The Student’s t distribution arises because we are averaging a Gaussian over a random covariance drawn from an inverse Wishart — the extra uncertainty about $\mbSigma$ inflates the tails of the marginal compared to a pure Gaussian. The multivariate Student’s t distribution with $\nu$ degrees of freedom, location $\mbmu$ , and scale matrix $\mbSigma$ has density,

\begin{align} \mathrm{St}(\mbx \mid \nu, \mbmu, \mbSigma) &= \frac{\Gamma\!\left(\frac{\nu + D}{2}\right)}{\Gamma\!\left(\frac{\nu}{2}\right)} (\nu \pi)^{-\frac{D}{2}} |\mbSigma|^{-\frac{1}{2}} \left[1 + \frac{\Delta^2}{\nu} \right]^{-\frac{\nu + D}{2}}, \end{align}

(46)

where $\Delta^2 = (\mbx - \mbmu)^\top \mbSigma^{-1} (\mbx - \mbmu)$ is the squared Mahalanobis distance. When $\nu$ is large, the term $[1 + \Delta^2/\nu]^{-(\nu+D)/2}$ converges to $e^{-\Delta^2/2}$ and the Student’s t approaches a Gaussian. When $\nu$ is small, the distribution has heavier tails than a Gaussian. The mean of the multivariate Student’s t is $\mbmu$ and the covariance is $\frac{\nu}{\nu - 2} \mbSigma$ (for $\nu > 2$ ) — the extra factor of $\nu / (\nu - 2) > 1$ reflects the heavier tails.

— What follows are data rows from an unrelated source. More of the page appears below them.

import Summits.QuantumFields.BalabanUV.Beta.FP.TowerLawFullIndexG
import Summits.QuantumFields.BalabanUV.Beta.FP.NestedStepLawTorusCompositeOneShotTopSym

/-!
# `BalabanUV.Beta.FP.TowerLawFullIndexSym` — road «FP» for binder row D1, ROUTE T under RULING R-D1-g52-1 (β1) ∕ R-FP-70 ∕ R-FP-71: **THE (0.4)-SYMMETRISED
# TOWER's (T-ID) LAW ON THE FIBRED TORUS INDICES** — #41d-G `TowerLawFullIndexG.hessT_fullIndex_law_tower_G` (#41c-G ∘ #39, the three (S3-1) legs displayed)
# AT `Q := QSym Lc`, `K ℓ _ := bhKStepSh d Lc (Dsh Lc) ℓ`, roots `fun _ => ctrOff (d+1) Lc`; the brick inputs `hH₀t hone hId htop a0` DISCHARGED, everything
# else DISPLAYED at the sym spellings (the third of the road's four «generator passes» on the sym column)

WHAT.  ONE `exact`: #41d-G at the sym objects, exactly as (6) `NestedStepLawTorusCompositeOneShotTopSym` instantiates #21-G and #41c-Sym instantiates #41c-G —
pins `hH₀ hQ₁₀ hτ₁ hτ₂ hQ₂₀` (the top step's sym rows in (B)'s slot presentation `pμ′ mμ′` with `hfμ′ hcoarse′`); DISCHARGED INSIDE: `H₀ᵀ = H₀`
(`torus_H₀_transpose_comb`), leaf-05's one-step letters (`torus_h1_comb ∕ hId_comb`), the top comb-KKT (`torus_isUnit_det_kkt_combRows_comb`), `a0` (the rooted
`torus_a0_tower` through (6) §0); DISPLAYED (R-FP-71, the sym shapes): `hSL c0 hTW d0`, #41c's direction module ∕ jets ∕ namings ∕ rows `uTop hH₁t hH₂t a1 a2
c1 c2 d1 d2 ∀ v`, the (S3-1) legs for N ∕ F ∕ G over the chart kernels `A_N A_F A_G` — for G the right inverse `X_G` of the UNSCALED top sym form's comb-KKT
`kkt 𝓚^{sym}(M′, lev 0)|ff [Q₂₀; τ₂]` (leaf-05's sym comb leg to discharge `hXG hLG`), the (S3-2) namings for N ∕ F ∕ G — HYPOTHESES for the row's (C1)
suppliers.  CONCLUSION: #41d-G's (`hessT (perF T A_N) V_N V′_N W_N = hessT (perF T A_F) V_F V′_F W_F + hessT (perF M′ A_G) V_G V′_G W_G`), at the sym index
types.  Consumers: #42a-Sym (per box `B`, the (S3-2) torus jets substituted by periodised lattice jets), then the OWNER's `TowerKernelLawNamed` (design (A)).
[folklore] ONE instantiation BY NAME; no `def`, no `def … : Prop`, nothing cited, 0 sorry; `maxHeartbeats 1600000` exactly as #41d ∕ #41d-G (the `exact`
re-elaborates #41d-G's statement at the sym objects).  Rows, legs and namings are HYPOTHESES; nothing of the dictionary ∕ Bałaban's asserted (the presentation
is the row's (β1) ruling, quoted).  No existing file touched.

HONEST DEPENDENCY (page 1, mandatory): continuum YM on T⁴ ⇐ BetaPertH ∧ nine spine estimates (0/9 proved); BetaPertH ⇐ (D1) ∧ (D4) ∧ CAP+tail;
G-an2-4 gates asym, D1 and NE2/3/4.  HONEST FRAMING (cell contract, verbatim): «discharging `BetaPertH` makes Bałaban's UV stability UNCONDITIONAL —
a real constructive-QFT result; it is NOT the continuum limit and NOT the Clay problem.»  ABSOLUTE RULE (cell charter, verbatim): «No internally-minted
statement may enter as a cited fact. Every hypothesis is either kernel-proved in this package or a verbatim quotation of a PUBLISHED theorem with page
reference. The manuscript(s) under audit are NOT citable for their own disputed steps — they are the thing under adjudication; programme-internal
(2001/route/tribunal) claims are never citable.»  0 estimates; 0∕4 row-D1 binders (hW, hR, D1Tel, D1Rep — `D1Tel` CONCLUDED only from displayed rows);
NOT (C1), NOT (L2′), NOT (T-ID) complete, NOT SDF, NOT D1, NOT BetaPertH, NOT continuum, NOT Clay.  Road «FP» OWNER, b2b-balaban-beta-d1-p3 gen 31, 2026-08-24.
No existing file touched.
-/

noncomputable section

In our posterior, the effective degrees of freedom $\nu_N - D + 1 = \nu_0 + N - D + 1$ grow with the number of observations, so the posterior predictive distribution converges to a Gaussian as $N \to \infty$ , as we would expect when we become certain about $\mbSigma$ .

Conclusion¶

The multivariate normal distribution is the cornerstone of high-dimensional probabilistic modeling. Its key analytical properties — the ability to marginalize and condition in closed form, the Schur complement formula for conditional means and variances, and the Woodbury identity for efficient precision-form updates — appear repeatedly throughout the course. The conjugate prior framework generalizes naturally from the scalar case: the Wishart and inverse-Wishart distributions are the natural conjugates for the precision and covariance respectively, and the normal-inverse-Wishart prior gives a joint conjugate for unknown mean and covariance. The posterior marginal of the mean is a multivariate Student’s t, reflecting additional uncertainty from integrating out the unknown covariance.